import Literature.AlgebraicGeometry.HodgeTheory.LocallyTrivialExtensionClasses
import Summits.HodgeConjecture.HodgeConjecture.Theorems.LinearSystemTorelliLocalTubeSpanAlgebra
import Summits.HodgeConjecture.HodgeConjecture.Theorems.LinearSystemTorelliLocalTubeSpanDirectSum
import Summits.HodgeConjecture.HodgeConjecture.Theorems.LinearSystemTorelliLocalTubeSpanFiniteIndex

/-!
# Route LinearSystemTorelli — crux `LocalTubeSpan` (stmt-HodgeConjecture-2490): trivial summands and finite index

Composition file (`--supports stmt-HodgeConjecture-2490`, line `Sketch` of the crux chain, cycle 4
"portability of cyclic detection").  Two more transports of cyclic detection (injectivity of
Schnell's third map `evalCoinv A : H¹(G, A) → ∏_g A/(g - 1)A`) needed to move between the carriers
a typed crux may use:

* `localTubeSpan_injective_evalCoinv_of_isTrivial` — detection is automatic for a TRIVIAL
  representation (`(g - 1)A = 0` forces an undetected cocycle to vanish);
* `localTubeSpan_injective_evalCoinv_iff_of_trivialComplement` — for `A = W₁ ⊕ W₂` with `W₁`
  stable and `G` acting trivially on `W₂`, detection for `A` is equivalent to detection for `W₁`
  (`…DirectSum` + the previous item).  Dictionary: `H^{2p-1}(X_s) = H^{2p-1}(X_s)_van ⊕ i^*H^{2p-1}(X)`
  with trivial monodromy on the second summand — the two carriers `monodromyBetti` /
  `vanishingMonodromy` of the tree's `HyperplaneSectionLocalSystem`;
* `localTubeSpan_ker_evalCoinvOn_eq_H1resKer_of_finiteIndex` — the line's surrogate of the crux at
  a local group `S` from injectivity of the third map on a finite-index subgroup `H ≤ S` with index
  invertible in `k` (`…FiniteIndex`: restriction to `H` is injective by averaging over cosets) —
  e.g. the pure local braid group inside the local braid group, or the subgroup generated by powers
  of the meridians.

Pure algebra over Mathlib and the tree's `LocallyTrivialExtensionClasses`; no named facts.
-/

-- `Summit.HodgeConjecture.HodgeConjecture.Theorems` is the mandated namespace (single-conjunct summit:
-- Sub = Summit), which `linter.dupNamespace` flags on every declaration; the lakefile turns the
-- linter off tree-wide (weak option), restated here so stand-alone elaboration is warning-free too.
set_option linter.dupNamespace false

noncomputable section

open CategoryTheory groupCohomology
open Literature.AlgebraicGeometry.HodgeTheory

namespace Summit.HodgeConjecture.HodgeConjecture.Theorems

universe u

variable {k G : Type u} [Group G]

/-- Detection is automatic for a TRIVIAL representation: `(g - 1)A = 0`, so an undetected
cocycle vanishes identically and its class is zero. [folklore] -/
theorem localTubeSpan_injective_evalCoinv_of_isTrivial [CommRing k] (A : Rep k G) [A.ρ.IsTrivial] :
    Function.Injective (evalCoinv A) := by
  refine (injective_iff_map_eq_zero _).2 fun ξ hξ => ?_
  have h := localTubeSpan_mem_H1resKer_of_evalCoinv_eq_zero A ⊤
    (fun g _ v => Representation.isTrivial_apply A.ρ g v) hξ
  rwa [H1resKer_top, Submodule.mem_bot] at h

/-- **Trivial complement.**  If `A = W₁ ⊕ W₂` with `W₁` `G`-stable and `G` acting trivially on
`W₂` (e.g. the vanishing cohomology next to the invariant part `i^*H^{2p-1}(X)` of
`H^{2p-1}(X_s)`), then Schnell's third map of `A` is injective iff that of the subrepresentation
`W₁` is. [folklore] -/
theorem localTubeSpan_injective_evalCoinv_iff_of_trivialComplement [CommRing k] (A : Rep k G)
    (W₁ W₂ : Submodule k A.V) (h₁ : ∀ g : G, W₁ ≤ W₁.comap (A.ρ g))
    (h₂ : ∀ (g : G), ∀ w ∈ W₂, A.ρ g w = w) (hc : IsCompl W₁ W₂) :
    Function.Injective (evalCoinv A) ↔
      Function.Injective (evalCoinv (Rep.of (A.ρ.subrepresentation W₁ h₁))) := by
  have h₂' : ∀ g : G, W₂ ≤ W₂.comap (A.ρ g) := fun g w hw => by
    rw [Submodule.mem_comap, h₂ g w hw]; exact hw
  haveI : (Rep.of (A.ρ.subrepresentation W₂ h₂')).ρ.IsTrivial :=
    ⟨fun g => LinearMap.ext fun w => Subtype.ext (h₂ g w w.2)⟩
  rw [localTubeSpan_injective_evalCoinv_iff_of_isCompl A W₁ W₂ h₁ h₂' hc]
  exact ⟨fun h => h.1, fun h => ⟨h, localTubeSpan_injective_evalCoinv_of_isTrivial _⟩⟩

/-- **The surrogate crux from a finite-index subgroup.**  At a subgroup `S ≤ G` (a local
fundamental group) with a finite-index subgroup `H ≤ S` whose index is invertible in the field
`k`: if Schnell's third map of `A|_H` is injective, then the classes of `H¹(G, A)` undetected by
every element of `S` are exactly those restricting to zero on `S`
(`ker (evalCoinvOn A S) = H1resKer A S`). [folklore] -/
theorem localTubeSpan_ker_evalCoinvOn_eq_H1resKer_of_finiteIndex [Field k] (A : Rep k G)
    (S : Subgroup G) (H : Subgroup S) [H.FiniteIndex] (hn : (H.index : k) ≠ 0)
    (hinj : Function.Injective (evalCoinv (Rep.res H.subtype (Rep.res S.subtype A)))) :
    LinearMap.ker (evalCoinvOn A S) = H1resKer A S :=
  localTubeSpan_ker_evalCoinvOn_eq_H1resKer_of_injective A S
    (localTubeSpan_injective_evalCoinv_of_finiteIndex (Rep.res S.subtype A) H hn hinj)

end Summit.HodgeConjecture.HodgeConjecture.Theorems

end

TASK DIRECTIONS: Each and every record above needs writing out exactly.

YOUR SOLUTION:
import Literature.AlgebraicGeometry.HodgeTheory.LocallyTrivialExtensionClasses
import Summits.HodgeConjecture.HodgeConjecture.Theorems.LinearSystemTorelliLocalTubeSpanAlgebra
import Summits.HodgeConjecture.HodgeConjecture.Theorems.LinearSystemTorelliLocalTubeSpanDirectSum
import Summits.HodgeConjecture.HodgeConjecture.Theorems.LinearSystemTorelliLocalTubeSpanFiniteIndex

/-!
# Route LinearSystemTorelli — crux `LocalTubeSpan` (stmt-HodgeConjecture-2490): trivial summands and finite index

Composition file (`--supports stmt-HodgeConjecture-2490`, line `Sketch` of the crux chain, cycle 4
"portability of cyclic detection").  Two more transports of cyclic detection (injectivity of
Schnell's third map `evalCoinv A : H¹(G, A) → ∏_g A/(g - 1)A`) needed to move between the carriers
a typed crux may use:

* `localTubeSpan_injective_evalCoinv_of_isTrivial` — detection is automatic for a TRIVIAL
  representation (`(g - 1)A = 0` forces an undetected cocycle to vanish);
* `localTubeSpan_injective_evalCoinv_iff_of_trivialComplement` — for `A = W₁ ⊕ W₂` with `W₁`
  stable and `G` acting trivially on `W₂`, detection for `A` is equivalent to detection for `W₁`
  (`…DirectSum` + the previous item).  Dictionary: `H^{2p-1}(X_s) = H^{2p-1}(X_s)_van ⊕ i^*H^{2p-1}(X)`
  with trivial monodromy on the second summand — the two carriers `monodromyBetti` /
  `vanishingMonodromy` of the tree's `HyperplaneSectionLocalSystem`;
* `localTubeSpan_ker_evalCoinvOn_eq_H1resKer_of_finiteIndex` — the line's surrogate of the crux at
  a local group `S` from injectivity of the third map on a finite-index subgroup `H ≤ S` with index
  invertible in `k` (`…FiniteIndex`: restriction to `H` is injective by averaging over cosets) —
  e.g. the pure local braid group inside the local braid group, or the subgroup generated by powers
  of the meridians.

Pure algebra over Mathlib and the tree's `LocallyTrivialExtensionClasses`; no named facts.
-/

-- `Summit.HodgeConjecture.HodgeConjecture.Theorems` is the mandated namespace (single-conjunct summit:
-- Sub = Summit), which `linter.dupNamespace` flags on every declaration; the lakefile turns the
-- linter off tree-wide (weak option), restated here so stand-alone elaboration is warning-free too.
set_option linter.dupNamespace false

noncomputable section

open CategoryTheory groupCohomology
open Literature.AlgebraicGeometry.HodgeTheory

namespace Summit.HodgeConjecture.HodgeConjecture.Theorems

universe u

variable {k G : Type u} [Group G]

/-- Detection is automatic for a TRIVIAL representation: `(g - 1)A = 0`, so an undetected
cocycle vanishes identically and its class is zero. [folklore] -/
theorem localTubeSpan_injective_evalCoinv_of_isTrivial [CommRing k] (A : Rep k G) [A.ρ.IsTrivial] :
    Function.Injective (evalCoinv A) := by
  refine (injective_iff_map_eq_zero _).2 fun ξ hξ => ?_
  have h := localTubeSpan_mem_H1resKer_of_evalCoinv_eq_zero A ⊤
    (fun g _ v => Representation.isTrivial_apply A.ρ g v) hξ
  rwa [H1resKer_top, Submodule.mem_bot] at h

/-- **Trivial complement.**  If `A = W₁ ⊕ W₂` with `W₁` `G`-stable and `G` acting trivially on
`W₂` (e.g. the vanishing cohomology next to the invariant part `i^*H^{2p-1}(X)` of
`H^{2p-1}(X_s)`), then Schnell's third map of `A` is injective iff that of the subrepresentation
`W₁` is. [folklore] -/
theorem localTubeSpan_injective_evalCoinv_iff_of_trivialComplement [CommRing k] (A : Rep k G)
    (W₁ W₂ : Submodule k A.V) (h₁ : ∀ g : G, W₁ ≤ W₁.comap (A.ρ g))
    (h₂ : ∀ (g : G), ∀ w ∈ W₂, A.ρ g w = w) (hc : IsCompl W₁ W₂) :
    Function.Injective (evalCoinv A) ↔
      Function.Injective (evalCoinv (Rep.of (A.ρ.subrepresentation W₁ h₁))) := by
  have h₂' : ∀ g : G, W₂ ≤ W₂.comap (A.ρ g) := fun g w hw => by
    rw [Submodule.mem_comap, h₂ g w hw]; exact hw
  haveI : (Rep.of (A.ρ.subrepresentation W₂ h₂')).ρ.IsTrivial :=
    ⟨fun g => LinearMap.ext fun w => Subtype.ext (h₂ g w w.2)⟩
  rw [localTubeSpan_injective_evalCoinv_iff_of_isCompl A W₁ W₂ h₁ h₂' hc]
  exact ⟨fun h => h.1, fun h => ⟨h, localTubeSpan_injective_evalCoinv_of_isTrivial _⟩⟩

/-- **The surrogate crux from a finite-index subgroup.**  At a subgroup `S ≤ G` (a local
fundamental group) with a finite-index subgroup `H ≤ S` whose index is invertible in the field
`k`: if Schnell's third map of `A|_H` is injective, then the classes of `H¹(G, A)` undetected by
every element of `S` are exactly those restricting to zero on `S`
(`ker (evalCoinvOn A S) = H1resKer A S`). [folklore] -/
theorem localTubeSpan_ker_evalCoinvOn_eq_H1resKer_of_finiteIndex [Field k] (A : Rep k G)
    (S : Subgroup G) (H : Subgroup S) [H.FiniteIndex] (hn : (H.index : k) ≠ 0)
    (hinj : Function.Injective (evalCoinv (Rep.res H.subtype (Rep.res S.subtype A)))) :
    LinearMap.ker (evalCoinvOn A S) = H1resKer A S :=
  localTubeSpan_ker_evalCoinvOn_eq_H1resKer_of_injective A S
    (localTubeSpan_injective_evalCoinv_of_finiteIndex (Rep.res S.subtype A) H hn hinj)

end Summit.HodgeConjecture.HodgeConjecture.Theorems

end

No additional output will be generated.